Analytics Mindset- Spend just 10 minutes on Twitter to catch up with Covid-19 news, and you’ll run into updated numbers and loud (sometimes angry) arguments about what all the data we’re collecting means. It’s proving difficult to pin down how infectious the virus is, what its mortality rate is, how effective different mitigation efforts are, and why different regions are seeing such different patterns of infection, mortality, and recurrence.
That lack of certainty is not at all surprising; after all, it’s a new disease that we’re learning about in real time, under horribly high-pressure conditions. Moreover, different regions have vastly different testing capacity and healthcare systems — those factors alone can explain much of the variability we’re witnessing.
That said, epidemiologists and other experts are running into many of the same issues that come up in any data-analytics problem. The truth is that collecting and analyzing data is rarely straightforward; at every stage, you need to make difficult judgment calls. The decisions you make about three factors — whom to include in your data set, how much relative weight to give different factors when you investigate causal chains, and how to report the results — will have a significant impact on your findings.
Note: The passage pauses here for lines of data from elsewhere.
/-- **`BSD(157113h1, 2)` ON THE THETA ROAD from 19097's registered stubs (1) (1′) (2′) (4) VERBATIM + TP2's K1, K2r0** — the
HARDEST stub (3) `stub_zeroKobayashiLower` and the conjecture stub (4′) `stub_zeroMuPlusOfNonSurj` are NOT used at this
class. Displayed: stubs {`hPub`, `hKatoPub`, `hEC`, `hCK`}; TP2 ITEMS {K1 `hT`, K2r0 `hCM`}; CERT {`L(E,1) ≠ 0`, `L(A,1) ≠ 0`}.
KERNEL as above. Closes nothing by itself. [cite: Kobayashi2003, Thm. 1.2, Thm. 4.1 and §7] [cite: BDKim2013, Cor. 3.15]
[cite: Kato2004Asterisque, Thm. 12.4–12.5] [cite: GreenbergVatsal2000, Thm. (1.4)] [cite: Miller2011LMS, Def. 1.1] -/
theorem bsdp_two_157113h1_of_signedTransport_of_stubs
    (hPub : nonempty_modularParametrizationData ∧ rank_eq_analyticRank_of_analyticRank_le_one)
    (hKatoPub : Kato2004.thm12_4 ∧ Kato2004_fineSelmerDual_isTorsion)
    (hEC : ∀ (W : WeierstrassCurve ℚ) [W.IsElliptic] [W.IsGloballyMinimal],
        ¬ W.HasCM → W.analyticRank = 0 → GoodSS W 2 → W.frobeniusTrace 2 = 0 →
        ∀ (κ : ZpExtension ℚ 2) (γ : Field.absoluteGaloisGroup ℚ),
          κ.IsCyclotomic → κ.IsTopGenerator γ → Finite (W.selmerGroupPInfty 2) →
          Finite (endInvariants (conjSignedSelmerInfty W κ 1 γ - 1)) ∧
            ∃ u : ℤ_[2]ˣ, (Nat.card (endInvariants (conjSignedSelmerInfty W κ 1 γ - 1)) : ℚ_[2]) =
              ((u : ℤ_[2]) : ℚ_[2]) * ((2 : ℕ) : ℚ_[2]) ^ (padicValNat 2 W.tamagawaProduct) *
                (Nat.card (W.selmerGroupPInfty 2) : ℚ_[2]) *
                  (Nat.card (EndCoinvariants (conjSignedSelmerInfty W κ 1 γ - 1)) : ℚ_[2]))
    (hCK : ∀ (W : WeierstrassCurve ℚ) [W.IsElliptic] [W.IsGloballyMinimal],
      ¬ W.HasCM → W.analyticRank = 0 → GoodSS W 2 → W.frobeniusTrace 2 = 0 →
      ∀ (κ : ZpExtension ℚ 2) (γ : Field.absoluteGaloisGroup ℚ),
        κ.IsCyclotomic → κ.IsTopGenerator γ → IsCyclotomicVariable 2 γ →
        ∀ [NeZero (W.conductorNorm ℤ)] (f : CuspForm (Gamma0 (W.conductorNorm ℤ)) 2),
          IsNewformOf W f → ∀ (ϖ : ℚ), (ϖ : ℝ) * W.realPeriodRat = plusPeriod f →
        ∀ (Lplus Lminus : IwasawaAlgebra 2), IsPollackPair f 2 Lplus Lminus →
        ∀ (D : SignedSelmerDualData W κ γ 1) [ContinuousSMul ℤ_[2] (W.tateModule 2)],
          ∃ (I : Kato2004.IwasawaH1Data W 2 κ γ) (Y : W.FineSelmerDualData κ γ)
            (P : Submodule (IwasawaAlgebra 2) (IwasawaAlgebra 2))
            (loc : I.H →ₗ[IwasawaAlgebra 2] P) (toX : P →ₗ[IwasawaAlgebra 2] D.X)
            (δ : D.X →ₗ[IwasawaAlgebra 2] Y.X) (Z : Submodule (IwasawaAlgebra 2) I.H)
            (G : IwasawaAlgebra 2),
            Function.Exact loc toX ∧ Function.Exact toX δ ∧
            G ∈ Submodule.map (P.subtype ∘ₗ loc) Z ∧
            iwasawaToPowerSeries 2 G =
              PowerSeries.C (ϖ : ℚ_[2]) * iwasawaToPowerSeries 2 (kobayashiL 1 Lplus Lminus) ∧
            (∀ 𝔭 : PrimeSpectrum (IwasawaAlgebra 2), 𝔭.asIdeal.height = 1 →
              PowerSeries.C (2 : ℤ_[2]) ∉ 𝔭.asIdeal →
              Literature.NumberTheory.EllipticCurves.Module.lengthAt (IwasawaAlgebra 2) Y.X 𝔭 ≤
                Literature.NumberTheory.EllipticCurves.Module.lengthAt (IwasawaAlgebra 2) (I.H ⧸ Z) 𝔭) ∧
            (TwoAdicSurjective W →
              ∀ 𝔭 : PrimeSpectrum (IwasawaAlgebra 2), 𝔭.asIdeal.height = 1 →
                PowerSeries.C (2 : ℤ_[2]) ∈ 𝔭.asIdeal →
                Literature.NumberTheory.EllipticCurves.Module.lengthAt (IwasawaAlgebra 2) Y.X 𝔭 ≤
                  Literature.NumberTheory.EllipticCurves.Module.lengthAt (IwasawaAlgebra 2) (I.H ⧸ Z) 𝔭))
    (hT : SignedTransportAtTwo) (hCM : SignedMainConjectureCMTwoRankZero)
    (hLA : ((⟨0, 0, 1, 0, 0⟩ : WeierstrassCurve ℤ).baseChange ℚ).entireLFunction 1 ≠ 0) :
    ∀ (W : WeierstrassCurve ℚ) [W.IsElliptic] [W.IsGloballyMinimal],
      W = (⟨0, 0, 1, -2285565660, -42057036462382⟩ : WeierstrassCurve ℤ).baseChange ℚ → W.entireLFunction 1 ≠ 0 → BSDp W 2 := by
  intro W _ _ hW hL
  subst hW
  haveI := isElliptic_cmA27a
  haveI := isGloballyMinimal_cmA27a
  exact bsdp_two_baseChange_int_of_signedTransport_of_stubs _ _ hPub hKatoPub hEC hCK hT hCM
    SSColemanRoad.not_hasCM_157113h1 hL SSColemanRoad.goodSS_two_157113h1.2.2 SSColemanRoad.goodSS_two_157113h1.2.1
    hasCM_cmA27a hLA goodSS_two_cmA27a.2.2 goodSS_two_cmA27a.2.1 _ _
    tschirnhaus_root_157113h1 tschirnhaus_inv_157113h1

/-! ## §3 Kobayashi's `+` main conjecture at `2` for `157113h1` (a NON-CM curve) on the theta road — what TP2 buys here -/

/-- **`KobayashiMainConjecture(157113h1, 2, +) ∧ KobayashiLowerDivisibility(157113h1, 2, +)` ON THE THETA ROAD** — the INTEGRAL
signed main conjecture at `2` for this non-CM class member, and in particular the conclusion of 19097's HARDEST stub (3)
`stub_zeroKobayashiLower` AT this curve, from modularity + TP2's K1 `hT`, K2r0 `hCM`, K3 `hKato` BY NAME + the two
certificates `L(E,1) ≠ 0`, `L(A,1) ≠ 0`; partner, reduction types, CM and `E[2] ≅ A[2]` kernel-decided. Closes nothing.
[cite: Kobayashi2003, Conjecture (p. 2) and Thm. 4.1] [cite: GreenbergVatsal2000, Thm. (1.4)] [cite: PollackRubin2004, Thm. 7.3]
[cite: CremonaAlgorithms1997, Table 1] -/
theorem kobayashiMainConjecture_two_157113h1_of_thetaPartner
    (hmod : nonempty_modularParametrizationData) (hT : SignedTransportAtTwo) (hCM : SignedMainConjectureCMTwoRankZero)
    (hKato : SignedKatoDivisibilityUpToAtTwo) (hLA : ((⟨0, 0, 1, 0, 0⟩ : WeierstrassCurve ℤ).baseChange ℚ).entireLFunction 1 ≠ 0) :
    ∀ (W : WeierstrassCurve ℚ) [W.IsElliptic] [W.IsGloballyMinimal],
      W = (⟨0, 0, 1, -2285565660, -42057036462382⟩ : WeierstrassCurve ℤ).baseChange ℚ → W.entireLFunction 1 ≠ 0 →
        KobayashiMainConjecture W 2 1 ∧ KobayashiLowerDivisibility W 2 1 := by
  intro W _ _ hW hL
  subst hW
  haveI := isElliptic_cmA27a
  haveI := isGloballyMinimal_cmA27a
  exact ThetaPartnerXRoute.kobayashiMainConjecture_two_baseChange_int_of_thetaPartner _ _ hmod hT hCM hKato
    SSColemanRoad.not_hasCM_157113h1 hL SSColemanRoad.goodSS_two_157113h1.2.2 SSColemanRoad.goodSS_two_157113h1.2.1
    hasCM_cmA27a hLA goodSS_two_cmA27a.2.2 goodSS_two_cmA27a.2.1 _ _
    tschirnhaus_root_157113h1 tschirnhaus_inv_157113h1

end SSThetaRoad
end Summit.BirchSwinnertonDyer.BirchSwinnertonDyer.Theorems

end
Making the right calls will save lives in the current healthcare crisis, and improve performance in less drastic business settings.
Who should be tested?
In the case of an unknown disease, it is easiest to test only very sick people or even those who have already passed away. (In areas without enough testing kits, there may not be any choice in the matter.) Unfortunately, while this approach is easiest, it increases the perceived mortality rate. Let’s say 10 people are very sick and 1 would fall victim to a disease. Then we would record a 10% mortality rate. But if 100 people were actually infected, and 90 of them had mild symptoms (or no symptoms at all), then the actual mortality rate would be 1% — but you wouldn’t know that unless you tested more widely. The lesson: only looking at the most obvious cases makes the virus look worse than it is. Statisticians call this issue a selection bias in sampling.